→ **Data to process**:
[Start of section]

import Literature.Dynamics.Billiards.SlavedUnstablePlaques
import Literature.Dynamics.Billiards.InfiniteUnstablePlaquesTeeth
import Literature.Analysis.FluidPDE.ControlledHardSphereDynamics
import HarnessLib

/-!
# No ghost recoil: the two-body test of the contact-slaved window dynamics

Topic `Literature/Dynamics/Billiards`; companion of
`Literature.Dynamics.Billiards.SlavedUnstablePlaques` (definition item `defn-SlavedUnstablePlaques`,
route UGibbsSRBRigidity, acceptance lemma (G) NO GHOST RECOIL — the test that D4's window dynamics
fails). TWO-BODY TOY: one window label `p`, one exterior label `q`; the record consists of two free
flights with ONE non-grazing contact at reversed time `s₀ > 0` (`TwoBodyRecord`: recorded reversed
data `P`, `Q` of `p`, `q`, diameter `ε > 0`, contact `‖(P.1 - Q.1) + s₀ (P.2 - Q.2)‖ = ε`,
non-grazing `⟪(P.1 - Q.1) + s₀ (P.2 - Q.2), P.2 - Q.2⟫ < 0`). For window data `y` of `p` close to
the recorded datum `P` we prove (`TwoBodyRecord.noGhostRecoil`):

* EXISTENCE: the explicit pair of paths `toyTraj p y` — free flights of `p` from `y` and of `q`
  from `Q` up to the perturbed contact time `contactTime y`, then the two-body elastic law and free
  flights — is a slaved trajectory (`IsSlavedTrajectory ε {p} {p, q} (recPath p) (toyTraj p y)`)
  with window datum `y` (`isSlavedTrajectory_toyTraj`);
* UNIQUENESS: every slaved trajectory with window datum `y` coincides with it at all `s ≥ 0`
  (`eq_toyTraj`);
* ONE CONTACT: `p` and `q` touch exactly once on `[0, ∞)`, at `contactTime y`, and
  `|contactTime y - s₀| ≤ C · dist y P` — early or LATE data still collide;
* LIPSCHITZ RESPONSE: after the contact the velocity of `p` is within `C · dist y P` of the recorded
  outgoing velocity, and the state of `p` at the final time `s₀ + 1` is within `C · dist y P` of the
  recorded one.

In D4's dynamics (`IsWindowTrajectory` with the exterior glued to the record) the partner `q`
recoils at `s₀` on the clock whatever `p` does, so late data miss it and keep an `O(1)` velocity
error; here `q` flies on until the actual contact (its recorded recoil off the window particle is
not a clock instant) and responds elastically there.

## Contents and proof sketch

1. `postVel`, `collidePath a b τ` (free flight of `a` up to time `τ`, then the outgoing velocity of
   the elastic law against the free flight of `b`; left-continuous velocity) and their calculus.
2. `TwoBodyRecord` and the gap function `gap y s = ‖(y.1 - Q.1) + s (y.2 - Q.2)‖² - ε²` (a convex
   quadratic in `s`; expansion `gap_eq_add`); record facts: `gap P s ≥ 2κ(s₀ - s)` before `s₀`,
   `gap P (s₀ + η₁) ≤ -κη₁`, `|gap P s| ≥ κ|s - s₀|` near `s₀` (`κ = -⟪n₀, w₀⟫ > 0`); Lipschitz
   dependence on `y` (`abs_gap_sub_le`).
3. The perturbed contact time `contactTime y = sInf {s ≥ 0 | gap y s ≤ 0}`: for `dist y P ≤ δ₀`
   it is positive, `gap y > 0` before it, `gap y (contactTime y) = 0`, `|contactTime y - s₀| ≤
   (L/κ) dist y P`, the perturbed contact is non-grazing, and after an elastic reflection the pair
   separates (`lt_norm_add_smul_of_inner_pos`, `inner_reflectVel_fst_sub_snd`).
4. `toyTraj`, its single contact, EXISTENCE (every clause of `IsSlavedTrajectory` checked).
5. UNIQUENESS: before the first contact both particles fly freely from their data (free-flight
   clauses anchored at right endpoints), so the first contact is `contactTime y`; after it the
   right limits of the velocities are the elastic ones, free flight resumes, and the separating pair
   never touches again.
6. The estimates and the headline theorem `TwoBodyRecord.noGhostRecoil`.

## References (templates; the object is route-posited)

* N. Chernov, D. Dolgopyat, *Brownian Brownian motion I*, Mem. AMS 198 (2009) [ChernovDolgopyat2009].
* M. Stenlund, L.-S. Young, H. Zhang, CMP 322 (2013) [StenlundYoungZhang2013].
-/

noncomputable section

[End of section]

→ **Task description**: Show the lines of the material that contain the word "import".

→ **Task answer**:
import Literature.Dynamics.Billiards.SlavedUnstablePlaques
import Literature.Dynamics.Billiards.InfiniteUnstablePlaquesTeeth
import Literature.Analysis.FluidPDE.ControlledHardSphereDynamics
import HarnessLib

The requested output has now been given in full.